Quello che aveva appena realizzato le riempì il cuore di gioia, ma anche di tenerezza e dispiacere. Erwin la fissò perplesso e Hansie fu sull’orlo di dirgli che cosa aveva appena capito, che forse sarebbe stata anche la risposta alla domanda sul perché della vita, ma decise che come lei ci era arrivata da sola, anche Levi e Erwin ci dovevano arrivare da soli.
Quindi accompagnò Erwin, al piano superiore, fino alla prima porta sulla destra dove entrambi si bloccarono.
Dall’interno della stanza provenivano dei rumori strani, come se delle persone stessero spalando della ghiaia; il problema era che all’interno della camera di Erwin non c’era la ghiaia, solo una marea disordinata di libri e cianfrusaglie.
 
Il quartiere Sirio era un posto estremamente noioso. Di rado accadevano cose sconvolgenti come quella che Hansie e Erwin trovarono all’apertura della porta della camera da letto al primo piano.
 
 
 
 
 
 
 
 
4
 
 
 
 
 
 
 
 
Precisamente sei giorni e mezzo prima era accaduta una cosa strana.
Un gruppo di ragazzini, assieme a degli adulti, si era ritrovato ad una festa di paese dove si celebrava l’Eruca Sativa in tutte le sue svariate particolarità culinarie. Sotto l’effetto del vino che si accompagnava ai piatti tipici locali, avevano iniziato a parlare a vanvera su fatti incerti avvenuti anni addietro, incidenti di percorso, discorsi tristi e altre cose che non erano interessate a nessuna delle altre persone sedute ai tavoli accanto al loro.
Due delle ragazze in particolare, Christa e Ymir, avevano avuto una discussione su certe cose che in genere si dicono al primo appuntamento e tali cose non dette avevano fatto sì che la relazione tra le due finisse.
Almeno questo è quello che era successo davvero, il fatto era che il quantitativo di alcol che tutti i presenti avevano ingerito fosse tale, che il giorno successivo, nessuno si ricordasse un accidente di quanto era stato detto, se non che le due ragazze si erano lasciate e che la festa di paese era stata fantastica.
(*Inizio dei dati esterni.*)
/-
Copyright (c) 2026 the pub-hodgecm-mathlib formalisation cell (harness21).  Prover seat hodgecm-mathlib-LH7-p04 (g13): line LH7 hand on the LH4 dyadic chain (D-UNR),
brick (P-L)-dy «LEVI ROW 2-FREE», FILE L4 «THE LEVI CLAUSE AT ANY RESIDUE CHARACTERISTIC»; 2026-09-03.
-/
import Literature.NumberTheory.Rogawski1990.DepthZeroKappaTransferLevi                   -- ★ (F0P3a-p01 (g15)): the `v ∤ 2` clause `depthZeroKappaTransfer_hyperspecial_levi`, §1 `levi_clause_scalar_identity`, §2 (O3) sockets `classOrbitalIntegral_chiZero∕One_eq_of_levi_deep`; brings (O1)∕(O3)∕(O4), the Levi sockets, the END junction tokens
import Literature.NumberTheory.Automorphic.TorusDeepOrbitalIntegralStrataUnramifiedAll   -- ★ FILE L3 (this seat): `classOrbitalIntegral_eq_mul_rankStrata_of_torus_deep_anyChar` ((O2) with `h2` DELETED, over ★ FILES L1∕L2a∕L2b)
import HarnessLib

/-!
# T3′ HEAD v4, CLAUSE (P-3) «LEVI» at ANY residue characteristic: `depthZeroKappaTransfer_hyperspecial_levi_of_isUnramifiedIn` (the ★ clause with `h2` deleted)
(Rogawski (1990) §4.9 Prop. 4.9.1 (b), (4.9.2) p. 55; §4.3 (4.3.1) p. 43; Kottwitz (1986) §3, §7; Flicker (1998) §2)

Topic `NumberTheory/Rogawski1990`; namespace `Literature.NumberTheory.Rogawski1990`.  THEOREMS ONLY (no definition, no instance, no notation, no named fact, no `sorry`).
Cell `pub/hodgecm-mathlib` (D-0151), crux H413 = `stmt-HodgeConjecture-24833`, half A line LH4 (dyadic pay-down of `stub_N6nsDyadic`, organ (D-UNR) `stub_DyUnramCore`),
brick **(P-L)-dy «THE LEVI ROW 2-FREE»**, FILE L4 (seat LH7-p04 (g13)).  CONSUMER: the dyadic level-one waypoint `localTransferAtOne_of_hyperspecialLevel_le_one_of_isUnramifiedIn`
(«LH4» LH4-p01 (g11), skeleton `F0/P3c/LH4/LH4-p01/g11/l1/…skel.v2`, rc 0 modulo exactly this head after ★ (U)-dy p853514, ★ (P-1) p853504, ★ (P-2) p853499).
HONEST LABEL: HC_CM is proved only modulo the 7 printed citations (2 remaining named inputs: hLiu418 = stmt-HodgeConjecture-24832, h413 = stmt-HodgeConjecture-24833) until rung 0
closes; count-neutral Literature theorem (pays one population clause of a waypoint, nothing by itself).

THE MATHEMATICS — as ★ `DepthZeroKappaTransferLevi` (same §3 proof (T)(O1)(L)(R)(A)), at a non-split place `v` UNRAMIFIED in `L` of ANY residue characteristic: `★`'s proof reads
`h2 : 2 ∈ 𝒪_w^×` at ONE site, the `G`-side value (O2) `Φ(⟦γ₀⟧, g) = ν_G(K′)·J₃(t)·q⁻³(c₀ + c₁(q−1) + c₂(q³−q))` of ★ `TorusDeepOrbitalIntegralStrata`, whose `h2` in turn only fed the
Heisenberg-chart volumes `(1 − q⁻², q⁻²(1 − q⁻¹), q⁻³)·μ_N(N ∩ K₃)`; ★ FILES L1∕L2a∕L2b re-derive those volumes through the SHEARED chart `y′ = z + c·xσx` (`σc + c = 1`,
`|c_w| ≤ 1`, which exists at every unramified place), ★ FILE L3 is (O2) with `h2` deleted, and this file is the clause with `h2` deleted.  ELABORATION NOTE as in ★: the
assembly moves only by `refine h.trans ?_`, `congrArg₂`, `have h := ‹term›; obtain … := h`, and closes by `exact` of ★ §1.

## References
* [Rogawski1990] J. D. Rogawski, *Automorphic Representations of Unitary Groups in Three Variables*, Ann. of Math. Stud. 123 (1990): §4.9 Prop. 4.9.1 (b), (4.9.2)
  pp. 54–56; §4.3 (4.3.1) p. 43; §4.1 (4.1.1) pp. 39–40.
* [Kottwitz1986] R. E. Kottwitz, *Base change for unit elements of Hecke algebras*, Compositio Math. 60 (1986): §3, §7.
* [Flicker1998UnitaryFL] Y. Z. Flicker, *Elementary proof of the fundamental lemma for a unitary group*, Canad. J. Math. 50 (1998), §2.
* [LanglandsShelstad1987] R. P. Langlands, D. Shelstad, *On the definition of transfer factors*, Math. Ann. 278 (1987), §1.3–1.4.
-/

set_option autoImplicit false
Ovviamente ciò che era fatto era fatto, perciò Ymir e Christa vivevano la loro separazione in modo pacifico.
La cosa strana era accaduta dopo.
Un certo giorno, Christa si era ritrovata a parlare con Eren e avevano scoperto di avere molte cose in comune. Da lì era nato uno strano desiderio che richiedeva l’introduzione di un elemento chiave.
Sfortunatamente l’elemento chiave si trovava nella casa sbagliata, cosa di cui i due ragazzi si accorsero solo dopo l’apertura della porta della stanza in cui si erano chiusi, ottenendo una buona dose di urla di stupore e disgusto, che si erano concluse con le domanda: come siete entrati? E le alcune sue interessanti variati.
Ora Eren e Christa, stavano seduti sul divano del soggiorno della casa di Levi, con Erwin e Hansie che li fissavano sconcertati da più di dieci minuti.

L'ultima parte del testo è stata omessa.